Analyzer and Sample System Description
The analyzer is seen in figure 2 below. Housed in a stainless or painted steel enclosure, the controlling electronics are located on the left hand side and the temperature controlled pneumatics are located in an inner enclosure on the right hand side. The front panel contains the user interface via a flat touch panel and back-lit LCD display. From the front panel the operator can perform calibrations, set alarm levels, set password protection, acknowledge alarms and all related tasks. The front panel also displays the concentration, diagnostics information, as well as analyzer and alarm status. Remote indication of concentration is provided by RS-232 and/or 4-20 mA loop, and contact closures provide alarm status. The analyzer can be supplied with on-board calibration, allowing the operator to periodically check for accuracy. However, stack monitoring requirements typically require calibration through the sample probe, using certified gas cylinders. Utility requirements are 110-240 VAC and clean dry instrument air.

A block diagram of a typical system is seen in figure 3. The analyzer has the capability of controlling the automatic switching valve as well as performing the calculations to determine HCl and Cl2 concentrations.

Field Experience and Applications
The chiller technique been successfully used to monitor ambient air levels of chlorine near a town located within 25 miles of a major chlorine producer. The analyzer has a range of 0-500 ppb, and is located in a remote monitoring station were it runs unattended except for weekly inspections. The system has run for nearly 2 years without problems. Typical levels measured were less than 20 ppb, and no interference has been noted from HCl or other gases.

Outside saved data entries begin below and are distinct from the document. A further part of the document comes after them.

/-- NOT IN PRINT; OUR BOOKKEEPING.  **THE EDGE POTENTIAL IS `L`-PERIODIC IN EVERY DIRECTION**: `m̃_ab l (x + L•v) = m̃_ab l x`. -/
theorem edgePotential_add_zsmul {L : ℕ} (hL : 1 ≤ L) {a b : Fin (d + 1)} (hab : a ≠ b) (l : Fin (d + 1)) (x v : Fin (d + 1) → ℤ) :
    ((L : ℝ) ^ 2)⁻¹ * ((((x + (L : ℤ) • v + unitVec l) b % (L : ℤ) : ℤ)) : ℝ) * dz (fun z : Fin (d + 1) → ℤ => ((z a : ℤ) : ℝ)) l (x + (L : ℤ) • v)
        - (L : ℝ)⁻¹ * ((((x + (L : ℤ) • v) a % (L : ℤ) : ℤ)) : ℝ) * dz (fun z : Fin (d + 1) → ℤ => (((z b / (L : ℤ) : ℤ)) : ℝ)) l (x + (L : ℤ) • v)
      = ((L : ℝ) ^ 2)⁻¹ * ((((x + unitVec l) b % (L : ℤ) : ℤ)) : ℝ) * dz (fun z : Fin (d + 1) → ℤ => ((z a : ℤ) : ℝ)) l x
        - (L : ℝ)⁻¹ * (((x a % (L : ℤ) : ℤ)) : ℝ) * dz (fun z : Fin (d + 1) → ℤ => (((z b / (L : ℤ) : ℤ)) : ℝ)) l x := by
  rw [edgePotential_apply hL hab, edgePotential_apply hL hab]
  have hc : ∀ c : Fin (d + 1), (x + (L : ℤ) • v) c % (L : ℤ) = x c % (L : ℤ) := fun c => by
    simp only [Pi.add_apply, Pi.smul_apply, smul_eq_mul]
    exact Int.add_mul_emod_self_left (x c) (L : ℤ) (v c)
  rw [hc a, hc b]

/-- [folklore] The curl of the residue-at-the-end form: `curv (β z ↦ t_b(z + e_β)·(dz x_a) β z) κ l x = −E_ab κ l·(1 − L·𝟙^{exit}_b(x))` (`a ≠ b`, `1 ≤ L`). -/
theorem curv_residEnd_coord {L : ℕ} (hL : 1 ≤ L) {a b : Fin (d + 1)} (hab : a ≠ b) (κ l : Fin (d + 1)) (x : Fin (d + 1) → ℤ) :
    curv (fun β z => ((((z + unitVec β) b % (L : ℤ) : ℤ)) : ℝ) * dz (fun w : Fin (d + 1) → ℤ => ((w a : ℤ) : ℝ)) β z) κ l x
      = -(((if κ = a ∧ l = b then (1 : ℝ) else 0) - (if κ = b ∧ l = a then (1 : ℝ) else 0))
          * (1 - (L : ℝ) * (if x b % (L : ℤ) = (L : ℤ) - 1 then (1 : ℝ) else 0))) := by
  rw [curv_smulEnd_fun_dz (fun z : Fin (d + 1) → ℤ => (((z b % (L : ℤ) : ℤ)) : ℝ)) (fun w : Fin (d + 1) → ℤ => ((w a : ℤ) : ℝ)) κ l x,
    dz_resid hL, dz_resid hL, dz_coordFn, dz_coordFn]
  by_cases hκa : κ = a
  · have hκb : κ ≠ b := fun h => hab (hκa.symm.trans h)
    have h2 : ¬ (κ = b ∧ l = a) := fun h => hκb h.1
    rw [if_pos hκa, if_neg hκb, if_neg h2]
    by_cases hlb : l = b
    · have hc : κ = a ∧ l = b := ⟨hκa, hlb⟩
      rw [if_pos hlb, if_pos hc, show x + unitVec κ = x + unitVec a from by rw [hκa], exit_add_unitVec_of_ne L b hab x]; ring
    · rw [if_neg hlb, if_neg (show ¬ (κ = a ∧ l = b) from fun h => hlb h.2)]; ring
  · have h1 : ¬ (κ = a ∧ l = b) := fun h => hκa h.1
    rw [if_neg hκa, if_neg h1]
    by_cases hκb : κ = b
    · rw [if_pos hκb]
      by_cases hla : l = a
      · have hc : κ = b ∧ l = a := ⟨hκb, hla⟩
        rw [if_pos hla, if_pos hc, show x + unitVec l = x + unitVec a from by rw [hla], exit_add_unitVec_of_ne L b hab x]; ring
      · rw [if_neg hla, if_neg (show ¬ (κ = b ∧ l = a) from fun h => hla h.2)]; ring
    · rw [if_neg hκb, if_neg (show ¬ (κ = b ∧ l = a) from fun h => hκb h.1)]; ring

IMS has also been successfully used in monitoring for HCl and Cl2 emissions from the combustion of rocket fuel at the low ppb level, with good agreement with standard wet methods. PPB and low ppm level analyzers have been used in applications as diverse as ambient air monitoring in chemical and plastic manufacturing plants, for testing wet scrubber efficiency and for monitoring Cl2 levels in corrosion test chambers. In many cases, IMS was the only technique with sufficient sensitivity, accuracy and specificity to make the required real time measurements.

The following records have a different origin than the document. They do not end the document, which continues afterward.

/-! ### The rank-`0` engine: one-sided cyclotomic divisibility at `p ∥ N` ⟹ `Typed.MissingUpperBoundAt` -/

/-- Valuation bookkeeping, ONE-SIDED: from `t · #E(ℚ)_tors² = v · #Ш[p^∞] · ∏ c_v` in `ℚ_p` with `t ≠ 0` and
`v` of NON-NEGATIVE valuation (an element of `ℤ_p` times a unit), the rank-`0` upper-bound shape
`ord_p #Ш + ord_p ∏ c_v − 2 ord_p #E(ℚ)_tors ≤ ord_p t` (`#Ш ∼ #Ш[p^∞]` up to a `p`-adic unit). The
inequality twin of `Typed.padicValRat_eq_of_torsionSq_mul_eq`. [folklore] -/
theorem le_padicValRat_of_torsionSq_mul_eq (W : WeierstrassCurve ℚ) [W.IsElliptic] (p : ℕ)
    [Fact p.Prime] [Finite W.sha] {t : ℚ} (ht0 : t ≠ 0) (v : ℚ_[p]) (hv : 0 ≤ v.valuation)
    (key : (t : ℚ_[p]) * (W.torsionOrder : ℚ_[p]) ^ 2 =
      v * (Nat.card (AddCommGroup.primaryComponent W.sha p) : ℚ_[p]) * (W.tamagawaProduct : ℚ_[p])) :
    (padicValNat p W.shaOrder : ℤ) + padicValNat p W.tamagawaProduct -
      2 * padicValNat p W.torsionOrder ≤ padicValRat p t := by
  have hpP : p.Prime := Fact.out
  haveI : NeZero p := ⟨hpP.ne_zero⟩
  set Shp : ℚ_[p] := (Nat.card (AddCommGroup.primaryComponent W.sha p) : ℚ_[p]) with hShp
  obtain ⟨u₅, hu₅⟩ := exists_unit_natCard_eq_mul_card_primaryComponent W.sha p
  have hSha : (W.shaOrder : ℚ_[p]) = ((u₅ : ℤ_[p]) : ℚ_[p]) * Shp := by
    rw [WeierstrassCurve.shaOrder, hShp]
    exact hu₅
  have htQ0 : (t : ℚ_[p]) ≠ 0 := by exact_mod_cast ht0
  have hT0 : (W.torsionOrder : ℚ_[p]) ≠ 0 := by
    exact_mod_cast (W.torsionOrder_pos W.finite_torsion_holds).ne'
  have hSha0 : (W.shaOrder : ℚ_[p]) ≠ 0 := by
    exact_mod_cast (WeierstrassCurve.shaOrder_pos W ‹_›).ne'
  have hShp0 : Shp ≠ 0 := by
    intro h0
    rw [h0, mul_zero] at hSha
    exact hSha0 hSha
  have hc0 : (W.tamagawaProduct : ℚ_[p]) ≠ 0 := by
    exact_mod_cast (W.tamagawaProduct_pos_holds : 0 < W.tamagawaProduct).ne'
  have hv0 : v ≠ 0 := by
    intro h0
    rw [h0, zero_mul, zero_mul] at key
    exact (mul_ne_zero htQ0 (pow_ne_zero 2 hT0)) key
  have key' : (t : ℚ_[p]) * (W.torsionOrder : ℚ_[p]) ^ 2 * ((u₅ : ℤ_[p]) : ℚ_[p]) =
      v * (W.shaOrder : ℚ_[p]) * (W.tamagawaProduct : ℚ_[p]) := by
    rw [hSha]
    linear_combination ((u₅ : ℤ_[p]) : ℚ_[p]) * key
  have hval := congrArg Padic.valuation key'
  rw [Padic.valuation_mul (mul_ne_zero htQ0 (pow_ne_zero 2 hT0)) (coe_units_ne_zero p u₅),
    Padic.valuation_mul htQ0 (pow_ne_zero 2 hT0), Padic.valuation_pow, valuation_coe_units_eq_zero,
    Padic.valuation_mul (mul_ne_zero hv0 hSha0) hc0, Padic.valuation_mul hv0 hSha0,
    Padic.valuation_ratCast] at hval
  simp only [Padic.valuation_natCast, Nat.cast_ofNat, add_zero] at hval
  linarith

A number of stack applications have been addressed with IMS analyzers as well. PPM levels of HCl have been monitored in hazardous waste incinerators and in stacks associated with pigment production. Cl2 has been monitored at the ppm level in stacks associated with TiO2 manufacturing, precious metal recovery, crematoriums, vinyl chloride production, and a wide variety of other industries. The IMS systems have performed well in these demanding applications, were other techniques have either failed or were not usable. At a number of locations, the analyzers are required by state or local regulations. As such, they are subject to the same quality control specifications as other Continuous Emission Monitors for accuracy, stability and reliability. Very good performance has been noted in zero and span drift tests, as well as quarterly calibration gas audits.

Use of IMS is by no means limited to stack and ambient air applications. Process monitoring applications include monitoring for HCl in vinyl chloride, chloroflurocarbons and hydrogen. Stack and process analyzers are also in use for hydrogen fluoride (HF), Ammonia (NH3), Chlorine dioxide (ClO2), n-methyl pyrrollidone (NMP), bromine (Br2), sulfur dioxide (SO2) and other compounds.